There’s a first time for everything. Agents may want to stretch their capabilities and handle unfamiliar transaction types. Agents can sell property outside of their familiar marketing area. This is not prohibited by the DRE nor by any ethical standards. The proper procedure when faced with a transaction beyond your normal capacities is to first check with your supervising broker to see if there is sufficient oversight to proceed. If not, consider referring the transaction to an agent who can properly fulfill the standard of care. A referral fee is always better than a lawsuit.


Alternatively, engage the services of a licensee experienced in the type of transaction to assist you and make sure it is done properly. A small portion of the commission is an excellent insurance policy against a lawsuit.

Finally, let your clients know that you are unfamiliar with the transaction type, or area. Let them know what steps you are taking to make sure they are properly represented. They will appreciate your honesty and your concerns for their best interests.


Postscript:

Does the buyer in this case have any responsibility for their actions, or lack thereof? These buyers acted foolishly by “signing off” on the overwhelming disclosure package, without reading or understanding it. They didn’t ask questions. The law directs buyers to look out for their own interests. The buyers failed to do that, and had to take partial responsibility for their own losses.

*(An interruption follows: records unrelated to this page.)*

import Mathlib.GroupTheory.GroupAction.Quotient
import Mathlib.GroupTheory.QuotientGroup.Basic
import Mathlib.SetTheory.Cardinal.Finite

/-!
# Transport of fixed points on coset spaces along a group isomorphism

For a group isomorphism `e : G ≃* G'` and a subgroup `K ≤ G`, the coset spaces `G ⧸ K` and
`G' ⧸ e(K)` are identified `e`-equivariantly (`⟦a⟧ ↦ ⟦e a⟧`); hence for every `g : G` the fixed
points of `g` on `G ⧸ K` and of `e g` on `G' ⧸ e(K)` are in bijection and have the same cardinality.
This is the pure group-theoretic half of «orbital transport along a frame»: combined with the
fixed-point formula for unit orbital integrals (`Φ(γ, 1_K) = #Fix(γ, G ⧸ K)`) it moves a unit orbital
integral along an isomorphism of `p`-adic groups carrying one hyperspecial subgroup onto another
(Flicker's model `U(J)(E∕F) ⊃ K = U(J)(R_E)` versus the group of record).  Theorems only.
[cite: Flicker1998UnitaryFL, §3 p. 80; Rogawski1990, §4.9 p. 55]
-/

namespace Literature.GroupTheory.Index

open MulAction

variable {G G' : Type*} [Group G] [Group G']

/-- The relation transport behind `⟦a⟧ ↦ ⟦e a⟧`: `a⁻¹ b ∈ K ↔ (e a)⁻¹ (e b) ∈ e(K)`.
[cite: Flicker1998UnitaryFL, §3 p. 80] -/
theorem leftRel_iff_leftRel_map (e : G ≃* G') (K : Subgroup G) (a b : G) :
    QuotientGroup.leftRel K a b ↔ QuotientGroup.leftRel (K.map e.toMonoidHom) (e a) (e b) := by
  rw [QuotientGroup.leftRel_apply, QuotientGroup.leftRel_apply]
  constructor
  · intro h
    exact ⟨a⁻¹ * b, h, by simp⟩
  · rintro ⟨x, hx, hxe⟩
    have : x = a⁻¹ * b := e.injective (by simpa using hxe)
    simpa [this] using hx

/-- **An `e`-equivariant identification of coset spaces exists**: there is a bijection
`φ : G ⧸ K ≃ G' ⧸ e(K)` with `φ ⟦a⟧ = ⟦e a⟧`, hence `φ (g • q) = e g • φ q`.
[cite: Flicker1998UnitaryFL, §3 p. 80] -/
theorem exists_equiv_quotient_map (e : G ≃* G') (K : Subgroup G) :
    ∃ φ : G ⧸ K ≃ G' ⧸ K.map e.toMonoidHom,
      (∀ a : G, φ (QuotientGroup.mk a) = QuotientGroup.mk (e a)) ∧
      ∀ (g : G) (q : G ⧸ K), φ (g • q) = e g • φ q := by
  refine ⟨Quotient.congr e.toEquiv fun a b => leftRel_iff_leftRel_map e K a b, fun a => rfl, ?_⟩
  intro g q
  induction q using QuotientGroup.induction_on with
  | H a =>
    rw [MulAction.Quotient.smul_coe, smul_eq_mul]
    change QuotientGroup.mk (e (g * a)) = e g • (QuotientGroup.mk (e a) : G' ⧸ K.map e.toMonoidHom)
    rw [MulAction.Quotient.smul_coe, smul_eq_mul, map_mul]

/-- **Fixed-point counts are transported along a group isomorphism**:
`#Fix(g, G ⧸ K) = #Fix(e g, G' ⧸ e(K))`. [cite: Flicker1998UnitaryFL, §3 p. 80; Rogawski1990, §4.9 p. 55] -/
theorem natCard_fixedBy_quotient_congr (e : G ≃* G') (K : Subgroup G) (g : G) :
    Nat.card (fixedBy (G ⧸ K) g) = Nat.card (fixedBy (G' ⧸ K.map e.toMonoidHom) (e g)) := by
  obtain ⟨φ, -, hφ⟩ := exists_equiv_quotient_map e K
  refine Nat.card_congr (φ.subtypeEquiv fun q => ?_)
  rw [mem_fixedBy, mem_fixedBy, ← hφ]
  exact φ.injective.eq_iff.symm

/-- Same, with the image subgroup named: if `e` carries `K` onto `K'` then
`#Fix(g, G ⧸ K) = #Fix(e g, G' ⧸ K')`. [cite: Flicker1998UnitaryFL, §3 p. 80; Rogawski1990, §4.9 p. 55] -/
theorem natCard_fixedBy_quotient_congr_of_map_eq (e : G ≃* G') (K : Subgroup G) (K' : Subgroup G')
    (hK : K.map e.toMonoidHom = K') (g : G) :
    Nat.card (fixedBy (G ⧸ K) g) = Nat.card (fixedBy (G' ⧸ K') (e g)) := by
  subst hK
  exact natCard_fixedBy_quotient_congr e K g

/-- Comap form: if `K = e⁻¹(K')` (equivalently `e(K) = K'`) then `#Fix(g, G ⧸ K) = #Fix(e g, G' ⧸ K')`.
[cite: Flicker1998UnitaryFL, §3 p. 80] -/
theorem natCard_fixedBy_quotient_congr_of_comap_eq (e : G ≃* G') (K : Subgroup G) (K' : Subgroup G')
    (hK : K'.comap e.toMonoidHom = K) (g : G) :
    Nat.card (fixedBy (G ⧸ K) g) = Nat.card (fixedBy (G' ⧸ K') (e g)) := by
  refine natCard_fixedBy_quotient_congr_of_map_eq e K K' ?_ g
  subst hK
  exact Subgroup.map_comap_eq_self_of_surjective e.surjective K'

/-- Inner version: conjugating the subgroup inside one group,
`#Fix(g, G ⧸ K) = #Fix(x g x⁻¹, G ⧸ xKx⁻¹)`. [cite: Flicker1998UnitaryFL, §3 p. 80; Rogawski1990, §4.9 p. 55] -/
theorem natCard_fixedBy_quotient_conj (K : Subgroup G) (x g : G) :
    Nat.card (fixedBy (G ⧸ K) g) =
      Nat.card (fixedBy (G ⧸ K.map (MulAut.conj x).toMonoidHom) (x * g * x⁻¹)) := by
  simpa using natCard_fixedBy_quotient_congr (MulAut.conj x) K g

/-- Fixed-point counts on one coset space are conjugation-invariant in the acting element:
`#Fix(g, G ⧸ K) = #Fix(x g x⁻¹, G ⧸ K)` (translate the fixed cosets by `x`).
[cite: Rogawski1990, §4.9 p. 55] -/
theorem natCard_fixedBy_quotient_conj_self (K : Subgroup G) (x g : G) :
    Nat.card (fixedBy (G ⧸ K) g) = Nat.card (fixedBy (G ⧸ K) (x * g * x⁻¹)) := by
  refine Nat.card_congr ((MulAction.toPerm x : Equiv.Perm (G ⧸ K)).subtypeEquiv fun q => ?_)
  simp only [mem_fixedBy, MulAction.toPerm_apply]
  constructor
  · intro h
    rw [mul_smul, mul_smul, inv_smul_smul, h]
  · intro h
    have := congr_arg (fun q' => x⁻¹ • q') h
    simpa [mul_smul] using this

end Literature.GroupTheory.Index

Whenever disclosures reach the agent's hands, do more than just deliver them. Go over all disclosures with your buyers, and use your real estate knowledge to help them understand. You don't have to interpret or research the disclosure information, just advise them what it could indicate. Help them request further detail or inspections if appropriate. Do your best to make sure that your buyers are clear what they are receiving, and how it can affect the property. All properties have problems. Buyers should know what you know, and make their own decisions accordingly.


In the end, both parties to this lawsuit suffered losses of time, money, and reputation. Don’t let it happen to you.


Good luck!

Cari Pace

THE PROBLEM NEIGHBOR

Quick Glimpse of this Case:

This posting deals with a case where the neighbors “over the fence” were openly hostile and abusive towards the sellers. Physical items as well as verbal insults were tossed back and forth. Police reports were filed. Such animosity might be based on pets, personal prejudices, or past disagreements. Good fences don’t always make good neighbors, unfortunately!


Agents Advisory:

First question, is this dispute a material fact about the property? Secondly, how do you satisfy your duty to disclose it? Third, might you be setting yourself up for trouble if you mention the neighbor’s behavior? The answers are Yes, Yes, and No.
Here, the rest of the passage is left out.